Islamabad: Not many are trying to openly defend the decision of income tax imposition in Gilgit-Baltistan. At least not the elected representatives of Gilgit-Baltistan, mostly belonging to the Pakistan People’s Party!
In fact, the GBLA deputy speaker, Jamil Ahmed of PPP, has gone a step ahead and asked the people to “not pay taxes”, because, “it is illegal and unconstitutional”, in his words.
GB Council member Professor Ibrahim and Amjad Hussain Advocate, both from PPP, independent candidate MLA Rizvi, MLA Janbaz, MLA Mirza Hussain, Hafiz Hafeez ur Rehan of PMLN, Karakoram National Movement, Jamat – e – Islami, Balawaristan National Front, PPP, workers and leaders, and a vast majority of the general public have rejected and condemned the news regarding imposition of income tax in the region.
The GB Chamber of Commerce has also threatened to launch a movement if the tax imposition bid is not withdrawn.
GBLA Speaker Wazir Baig, known for his independent opinions, has openly supported the taxation idea, terming it to be vital for the government’s self-reliance and sustainability of development initiatives in the region. He has said that without generating revenues through taxes, the GB government will never be able to realize the dream of empowerment and decision making.
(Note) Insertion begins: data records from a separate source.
import Literature.AlgebraicGeometry.Modules.PushforwardAffineBaseChange
import Literature.AlgebraicGeometry.KTheory.PullbackVectorBundle
import Literature.AlgebraicGeometry.AbelianSchemes.RigidifiedLineBundleComap
import Literature.AlgebraicGeometry.Modules.VectorBundleFiniteLocallyFree
import HarnessLib

/-!
# The formation of `p_*𝒪_X` commutes with base change for `p` affine: `b^*(p_*𝒪_X) ≅ pT_*𝒪_{X ×_S T}`

Topic `Literature/AlgebraicGeometry/Modules`; theorems only (no definition, no named fact, no instance, no `sorry`).  Cell
hodgecm-mathlib, F-DAG (h6)/(ii) (B-plan1 (g15) 05:17:19Z): the corollaries of ★ `Modules/PushforwardAffineBaseChange` (affine base
change `b^*(p_*G) ≅ pT_*(pr^*G)`, [StacksProject, Tag 02KG] / [GortzWedhorn2020] Prop. 12.6 (1)) at `G := 𝒪_X`, combined with
`pr^*𝒪_X ≅ 𝒪_{X_T}` (Mathlib `SheafOfModules.pullbackObjUnitToUnit`, an isomorphism since `Opens.map` is final, ★
`KTheory.final_opensMap`).  [GortzWedhorn2020] after Def. 12.18: «If `f` is finite, the formation of `f_*𝒪_X` commutes with base
change by Proposition 12.6» — the input of the rank / degree arguments for finite locally free morphisms (GW I Cor. 12.20).
HC_CM is proved only modulo the 7 printed citations until rung 0 closes; nothing here is about HC.

* **`isIso_pushforwardBaseChangeHom_unit`** (`b^*(p_*𝒪_X) ⟶ pT_*(pr^*𝒪_X)` iso, `p` affine),
  **`nonempty_pullback_pushforward_unit_iso`** (`b^*(p_*𝒪_X) ≅ pT_*𝒪_{X_T}`);
* `isFiniteLocallyFree_pushforward_unit_baseChange` — if `p_*𝒪_X` is finite locally free then so is `pT_*𝒪_{X_T}` (for `p` affine:
  pull back and transport along the iso).

## References
* [GortzWedhorn2020] U. Görtz, T. Wedhorn, *Algebraic Geometry I: Schemes*, 2nd ed. (2020), Proposition 12.6 (1) and the sentence
  after Definition 12.18 (formation of `f_*𝒪_X` commutes with base change for `f` finite), Cor. 12.20.
* [StacksProject] The Stacks Project, Tag 02KG (affine base change).
-/

noncomputable section

open CategoryTheory CategoryTheory.Limits AlgebraicGeometry TopologicalSpace Opposite

universe u

namespace Literature.AlgebraicGeometry.Modules

open Literature.AlgebraicGeometry.Motives

variable {X S T XT : Scheme.{u}} {pr : XT ⟶ X} {pT : XT ⟶ T} {p : X ⟶ S} {b : T ⟶ S} (H : IsPullback pr pT p b)

/-- **`b^*(p_*𝒪_X) ⟶ pT_*(pr^*𝒪_X)` is an isomorphism for `p` affine** (★ affine base change at `G := 𝒪_X`).
[cite: GortzWedhorn2020, Proposition 12.6 (1)] [cite: StacksProject, Tag 02KG] -/
theorem isIso_pushforwardBaseChangeHom_unit [IsAffineHom p] :
    IsIso (pushforwardBaseChangeHom H.w (unitModule X)) :=
  isIso_pushforwardBaseChangeHom_of_isAffineHom H _ IsAffineLocalizing.unit

include H in
/-- **The formation of `p_*𝒪_X` commutes with base change for `p` affine**: `b^*(p_*𝒪_X) ≅ pT_*𝒪_{X_T}`, the affine
base-change isomorphism followed by `pT_*` of `pr^*𝒪_X ≅ 𝒪_{X_T}` (★ `AbelianSchemeOver.RigidifiedLineBundle.pullbackUnitIso` = Mathlib
`pullbackObjUnitToUnit`, an iso since `Opens.map` is final). [cite: GortzWedhorn2020, Proposition 12.6 (1)] [cite: StacksProject, Tag 02KG] -/
theorem nonempty_pullback_pushforward_unit_iso [IsAffineHom p] :
    Nonempty ((Scheme.Modules.pullback b).obj ((Scheme.Modules.pushforward p).obj (unitModule X)) ≅
      (Scheme.Modules.pushforward pT).obj (unitModule XT)) :=
  haveI := isIso_pushforwardBaseChangeHom_unit H
  ⟨asIso (pushforwardBaseChangeHom H.w (unitModule X)) ≪≫
    (Scheme.Modules.pushforward pT).mapIso (AbelianSchemes.AbelianSchemeOver.RigidifiedLineBundle.pullbackUnitIso pr)⟩

include H in
/-- **If `p_*𝒪_X` is finite locally free then so is `pT_*𝒪_{X_T}`** for `p` affine (finite locally free morphisms are stable under
base change, module form: pull back ★ `IsFiniteLocallyFree.pullback` and transport along `b^*(p_*𝒪_X) ≅ pT_*𝒪_{X_T}`).
[cite: GortzWedhorn2020, Proposition 12.6 (1)] -/
theorem isFiniteLocallyFree_pushforward_unit_baseChange [IsAffineHom p]
    (hflf : IsFiniteLocallyFree ((Scheme.Modules.pushforward p).obj (unitModule X))) :
    IsFiniteLocallyFree ((Scheme.Modules.pushforward pT).obj (unitModule XT)) := by
  obtain ⟨e⟩ := nonempty_pullback_pushforward_unit_iso H
  exact isFiniteLocallyFree_of_iso e (hflf.pullback b)

end Literature.AlgebraicGeometry.Modules

end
Those opposing the taxation bid are saying that since Gilgit-Baltistan is not a constitutional part of the country so taking taxes from the region is tantamount to exploitation of the local population. Absence of the GB representatives from the Pakistani parliament is also being cited as a reason for opposition.
Some are also saying that the Pakistan government has been getting billions of rupees every year from Gilgit-Baltistan, in lieu of General Sales Tax and taxes on the telecommunication companies, which are deducted in advance. The people are maintaining that without giving constitutional rights and status to the people, the government of Pakistan’s collection of taxes from the region is illegal.
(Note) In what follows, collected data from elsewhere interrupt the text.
import Literature.Geometry.DiscreteGeometry.KissingSearchCheck
import HarnessLib

/-!
# The run of the kissing growth search, part 70 of 128 (computational, `native_decide`)

Topic `Literature/Geometry/DiscreteGeometry`; provefact brick for `Hales2012_contactGraphTame` /
`Hales2012_contactGraphFccOrHcp`.  The whole computation `∀ i < 128, checkPart 5 128 i 60 = true`
(`KissingSearchCheck.lean`: the `17556` states of the search frontier at depth `5` below the `14`
root states, split round-robin into `128` parts, each state searched with fuel `60`) is run by
`native_decide`, one part per file, in `KissingSearchRun000.lean` … `KissingSearchRun127.lean`;
the parts are assembled in `KissingSearchFinal.lean` (`concl_of_parts`, `KissingSearchRoot.lean`).
About `2.07 · 10⁶` search nodes in all (`≈ 1.6 · 10⁴` per part; an independent C++
implementation of the same search agrees node for node and finds only the FCC and HCP patterns).

## References
* T. C. Hales, arXiv:1209.6043 (2012), Theorem 3 and Lemma 8 (computer-assisted classification
  of the tame contact hypermaps, here re-done as a verified growth search). [`Hales2012`]
-/

namespace Literature.Geometry.DiscreteGeometry

namespace KissingSearch

/-- **Part `70` of `128` of the growth search returns `true`** (frontier depth `5`, fuel `60`).
[cite: Hales2012, Theorem 3 and Lemma 8] -/
theorem checkPart_eq_true_070 : checkPart 5 128 70 60 = true := by
  native_decide

end KissingSearch

end Literature.Geometry.DiscreteGeometry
Supporters of the taxation regime are using more utilitarian views; including the oft repeated argument that without generating own resources the GB government will always remain dependent on Islamabad, which has economic and political repercussions for the region.
It was expected that the people governed without taxation for decades would refuse to share their hard earned monies with a government which is highly unpopular, because of charges of corruption, nepotism, fiscal fraud and many other ills, real or perceived.
Many are also arguing that since the GB Council is not an elected body, it should not have the authority to make vital decisions related to the region’s future. The proponents of this argument seem to be ignorant of the Empowerment Order, which has concentrated most of the vital powers and legislative sectors under the authority of GB Council.
It is this realization, at some levels, perhaps, that recently led to fissures and friction between GBLA members and some members of the GB Council, most of them being non-locals, headed by the country’s prime minister who is not directly answerable to people of Gilgit-Baltistan, having his electorate elsewhere. Similar is the case with Mian Manzoor Wattoo, the federal minister for Kashmir and Gilgit-Baltistan affairs, who has little or no personal political stakes in this region.
There are reports that Islamabad has been pressing GB to generate own resources, instead of asking for money, every now and then.
If nothing, this taxation episode has exposed the deeper fault-lines in the region’s governance mechanism. Whether the GB Council will be able to have its way, by imposing income tax, or the people’s reaction will force it to withdraw the decision, only time can tell. For the time being the political stakes are too high for any party to support the taxation bid openly.